Look below for the line containing "refine Finset.card_le_card (Finset.image_subset_iff.2"; from there through the line containing "have h2 : 2", both lines included, please set down each line exactly and nothing else.

==== Material supplied

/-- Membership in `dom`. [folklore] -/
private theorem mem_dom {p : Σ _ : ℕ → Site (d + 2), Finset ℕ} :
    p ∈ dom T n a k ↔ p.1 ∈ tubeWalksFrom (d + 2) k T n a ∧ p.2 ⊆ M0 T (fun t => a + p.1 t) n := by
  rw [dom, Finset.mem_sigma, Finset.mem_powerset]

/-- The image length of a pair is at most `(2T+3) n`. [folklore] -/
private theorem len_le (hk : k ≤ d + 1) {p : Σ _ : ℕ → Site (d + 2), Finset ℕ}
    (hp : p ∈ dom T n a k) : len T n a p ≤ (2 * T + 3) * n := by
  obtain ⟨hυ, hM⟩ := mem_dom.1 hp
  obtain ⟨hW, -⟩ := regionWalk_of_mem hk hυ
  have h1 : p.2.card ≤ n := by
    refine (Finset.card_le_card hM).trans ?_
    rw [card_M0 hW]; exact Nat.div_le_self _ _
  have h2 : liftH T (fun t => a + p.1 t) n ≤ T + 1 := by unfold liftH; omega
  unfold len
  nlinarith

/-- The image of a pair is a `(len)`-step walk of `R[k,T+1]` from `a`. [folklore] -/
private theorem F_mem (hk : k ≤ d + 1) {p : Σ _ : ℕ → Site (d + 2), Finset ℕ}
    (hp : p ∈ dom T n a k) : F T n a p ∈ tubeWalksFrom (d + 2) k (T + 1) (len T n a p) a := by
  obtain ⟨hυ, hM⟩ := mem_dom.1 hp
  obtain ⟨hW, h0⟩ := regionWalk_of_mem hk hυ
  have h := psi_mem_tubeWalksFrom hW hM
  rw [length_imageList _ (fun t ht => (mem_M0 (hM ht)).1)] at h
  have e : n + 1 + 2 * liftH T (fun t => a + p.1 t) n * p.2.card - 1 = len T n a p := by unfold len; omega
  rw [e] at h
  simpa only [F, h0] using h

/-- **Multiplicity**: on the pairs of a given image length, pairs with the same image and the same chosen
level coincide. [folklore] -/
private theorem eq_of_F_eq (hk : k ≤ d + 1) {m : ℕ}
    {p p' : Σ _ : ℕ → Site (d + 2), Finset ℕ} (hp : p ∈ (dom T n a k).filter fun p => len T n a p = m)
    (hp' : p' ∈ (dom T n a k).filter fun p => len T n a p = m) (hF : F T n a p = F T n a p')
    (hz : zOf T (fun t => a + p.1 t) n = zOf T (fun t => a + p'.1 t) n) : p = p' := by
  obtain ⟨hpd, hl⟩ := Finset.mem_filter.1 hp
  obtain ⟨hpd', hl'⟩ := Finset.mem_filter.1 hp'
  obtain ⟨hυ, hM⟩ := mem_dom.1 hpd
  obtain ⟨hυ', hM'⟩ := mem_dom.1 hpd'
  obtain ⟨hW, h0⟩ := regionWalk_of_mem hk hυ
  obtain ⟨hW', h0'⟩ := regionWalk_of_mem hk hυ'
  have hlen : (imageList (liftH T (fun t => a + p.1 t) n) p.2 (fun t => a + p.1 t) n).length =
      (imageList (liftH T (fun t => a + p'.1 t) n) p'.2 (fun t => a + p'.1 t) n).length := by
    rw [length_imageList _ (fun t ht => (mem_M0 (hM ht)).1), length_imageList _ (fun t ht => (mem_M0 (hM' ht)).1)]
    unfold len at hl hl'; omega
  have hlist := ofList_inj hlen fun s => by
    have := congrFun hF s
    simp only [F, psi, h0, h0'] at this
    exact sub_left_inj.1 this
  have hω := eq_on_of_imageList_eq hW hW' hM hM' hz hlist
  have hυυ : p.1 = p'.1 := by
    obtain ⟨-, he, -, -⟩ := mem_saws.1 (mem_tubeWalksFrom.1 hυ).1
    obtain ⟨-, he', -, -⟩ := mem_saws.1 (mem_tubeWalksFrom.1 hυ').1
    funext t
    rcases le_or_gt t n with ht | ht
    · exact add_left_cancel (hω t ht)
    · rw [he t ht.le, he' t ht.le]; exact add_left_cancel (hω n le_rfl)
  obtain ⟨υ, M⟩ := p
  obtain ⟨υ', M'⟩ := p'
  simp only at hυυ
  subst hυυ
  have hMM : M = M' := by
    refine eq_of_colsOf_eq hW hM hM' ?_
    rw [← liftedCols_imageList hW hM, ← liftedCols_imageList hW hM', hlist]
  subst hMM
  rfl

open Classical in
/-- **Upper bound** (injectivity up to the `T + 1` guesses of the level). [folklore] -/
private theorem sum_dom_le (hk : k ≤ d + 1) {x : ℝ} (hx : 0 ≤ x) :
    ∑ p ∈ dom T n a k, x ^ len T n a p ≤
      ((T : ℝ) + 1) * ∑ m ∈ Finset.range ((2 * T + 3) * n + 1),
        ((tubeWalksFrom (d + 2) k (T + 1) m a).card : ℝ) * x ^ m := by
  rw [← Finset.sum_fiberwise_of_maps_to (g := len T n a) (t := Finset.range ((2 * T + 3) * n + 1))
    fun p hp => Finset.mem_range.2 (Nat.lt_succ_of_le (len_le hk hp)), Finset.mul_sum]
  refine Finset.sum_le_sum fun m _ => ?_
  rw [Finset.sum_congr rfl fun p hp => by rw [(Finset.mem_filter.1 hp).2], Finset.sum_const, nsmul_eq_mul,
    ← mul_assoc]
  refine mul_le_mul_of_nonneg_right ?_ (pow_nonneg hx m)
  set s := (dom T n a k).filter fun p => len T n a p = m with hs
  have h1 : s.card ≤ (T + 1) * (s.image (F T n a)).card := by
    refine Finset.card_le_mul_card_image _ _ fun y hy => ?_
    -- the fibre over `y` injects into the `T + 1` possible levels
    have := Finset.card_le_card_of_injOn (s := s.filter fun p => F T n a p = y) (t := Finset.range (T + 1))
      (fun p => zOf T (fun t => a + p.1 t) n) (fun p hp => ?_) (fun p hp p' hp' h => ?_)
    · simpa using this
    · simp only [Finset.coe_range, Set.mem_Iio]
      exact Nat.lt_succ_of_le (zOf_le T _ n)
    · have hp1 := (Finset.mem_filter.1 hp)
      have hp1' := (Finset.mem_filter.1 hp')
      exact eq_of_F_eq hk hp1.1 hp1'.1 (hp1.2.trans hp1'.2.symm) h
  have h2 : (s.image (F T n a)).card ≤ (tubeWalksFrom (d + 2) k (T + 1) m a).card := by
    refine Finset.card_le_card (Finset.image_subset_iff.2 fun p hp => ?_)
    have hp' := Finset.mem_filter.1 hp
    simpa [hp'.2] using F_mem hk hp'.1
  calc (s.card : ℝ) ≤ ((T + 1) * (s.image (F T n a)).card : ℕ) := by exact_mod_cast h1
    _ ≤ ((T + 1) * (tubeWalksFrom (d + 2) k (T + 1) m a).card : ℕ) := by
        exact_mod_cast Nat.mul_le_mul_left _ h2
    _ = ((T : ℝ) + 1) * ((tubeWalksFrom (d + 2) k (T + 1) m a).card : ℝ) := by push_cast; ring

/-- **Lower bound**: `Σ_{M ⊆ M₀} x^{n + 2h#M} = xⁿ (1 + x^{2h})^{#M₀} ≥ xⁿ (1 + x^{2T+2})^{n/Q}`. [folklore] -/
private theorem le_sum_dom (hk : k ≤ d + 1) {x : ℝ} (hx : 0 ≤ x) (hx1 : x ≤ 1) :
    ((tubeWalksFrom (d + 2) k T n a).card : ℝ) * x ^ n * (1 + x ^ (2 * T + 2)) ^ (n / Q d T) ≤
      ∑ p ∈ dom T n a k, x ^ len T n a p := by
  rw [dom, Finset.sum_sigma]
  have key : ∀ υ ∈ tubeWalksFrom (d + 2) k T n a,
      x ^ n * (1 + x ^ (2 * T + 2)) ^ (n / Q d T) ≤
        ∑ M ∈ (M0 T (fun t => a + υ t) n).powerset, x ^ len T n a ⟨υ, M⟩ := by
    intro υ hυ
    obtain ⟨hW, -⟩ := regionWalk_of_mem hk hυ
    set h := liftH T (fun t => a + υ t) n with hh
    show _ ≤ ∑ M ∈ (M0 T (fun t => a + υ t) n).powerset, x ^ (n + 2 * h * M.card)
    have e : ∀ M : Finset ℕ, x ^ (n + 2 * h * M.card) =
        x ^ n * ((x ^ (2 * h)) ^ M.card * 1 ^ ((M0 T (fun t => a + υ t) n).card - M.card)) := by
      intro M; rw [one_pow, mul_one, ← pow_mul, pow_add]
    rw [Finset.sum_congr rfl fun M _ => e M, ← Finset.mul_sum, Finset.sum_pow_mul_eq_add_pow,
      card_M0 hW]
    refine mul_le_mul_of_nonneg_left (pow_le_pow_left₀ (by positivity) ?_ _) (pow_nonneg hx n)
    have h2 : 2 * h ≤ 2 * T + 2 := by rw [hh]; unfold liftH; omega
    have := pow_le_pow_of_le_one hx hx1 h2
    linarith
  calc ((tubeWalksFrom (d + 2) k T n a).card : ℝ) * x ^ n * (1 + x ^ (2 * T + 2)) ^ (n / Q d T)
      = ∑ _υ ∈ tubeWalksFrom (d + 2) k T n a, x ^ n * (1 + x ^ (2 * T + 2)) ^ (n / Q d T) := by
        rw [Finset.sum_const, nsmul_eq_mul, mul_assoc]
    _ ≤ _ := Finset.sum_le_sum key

========

Reply
    refine Finset.card_le_card (Finset.image_subset_iff.2 fun p hp => ?_)
    have hp' := Finset.mem_filter.1 hp
    simpa [hp'.2] using F_mem hk hp'.1
  calc (s.card : ℝ) ≤ ((T + 1) * (s.image (F T n a)).card : ℕ) := by exact_mod_cast h1
    _ ≤ ((T + 1) * (tubeWalksFrom (d + 2) k (T + 1) m a).card : ℕ) := by
        exact_mod_cast Nat.mul_le_mul_left _ h2
    _ = ((T : ℝ) + 1) * ((tubeWalksFrom (d + 2) k (T + 1) m a).card : ℝ) := by push_cast; ring

/-- **Lower bound**: `Σ_{M ⊆ M₀} x^{n + 2h#M} = xⁿ (1 + x^{2h})^{#M₀} ≥ xⁿ (1 + x^{2T+2})^{n/Q}`. [folklore] -/
private theorem le_sum_dom (hk : k ≤ d + 1) {x : ℝ} (hx : 0 ≤ x) (hx1 : x ≤ 1) :
    ((tubeWalksFrom (d + 2) k T n a).card : ℝ) * x ^ n * (1 + x ^ (2 * T + 2)) ^ (n / Q d T) ≤
      ∑ p ∈ dom T n a k, x ^ len T n a p := by
  rw [dom, Finset.sum_sigma]
  have key : ∀ υ ∈ tubeWalksFrom (d + 2) k T n a,
      x ^ n * (1 + x ^ (2 * T + 2)) ^ (n / Q d T) ≤
        ∑ M ∈ (M0 T (fun t => a + υ t) n).powerset, x ^ len T n a ⟨υ, M⟩ := by
    intro υ hυ
    obtain ⟨hW, -⟩ := regionWalk_of_mem hk hυ
    set h := liftH T (fun t => a + υ t) n with hh
    show _ ≤ ∑ M ∈ (M0 T (fun t => a + υ t) n).powerset, x ^ (n + 2 * h * M.card)
    have e : ∀ M : Finset ℕ, x ^ (n + 2 * h * M.card) =
        x ^ n * ((x ^ (2 * h)) ^ M.card * 1 ^ ((M0 T (fun t => a + υ t) n).card - M.card)) := by
      intro M; rw [one_pow, mul_one, ← pow_mul, pow_add]
    rw [Finset.sum_congr rfl fun M _ => e M, ← Finset.mul_sum, Finset.sum_pow_mul_eq_add_pow,
      card_M0 hW]
    refine mul_le_mul_of_nonneg_left (pow_le_pow_left₀ (by positivity) ?_ _) (pow_nonneg hx n)
    have h2 : 2 * h ≤ 2 * T + 2 := by rw [hh]; unfold liftH; omega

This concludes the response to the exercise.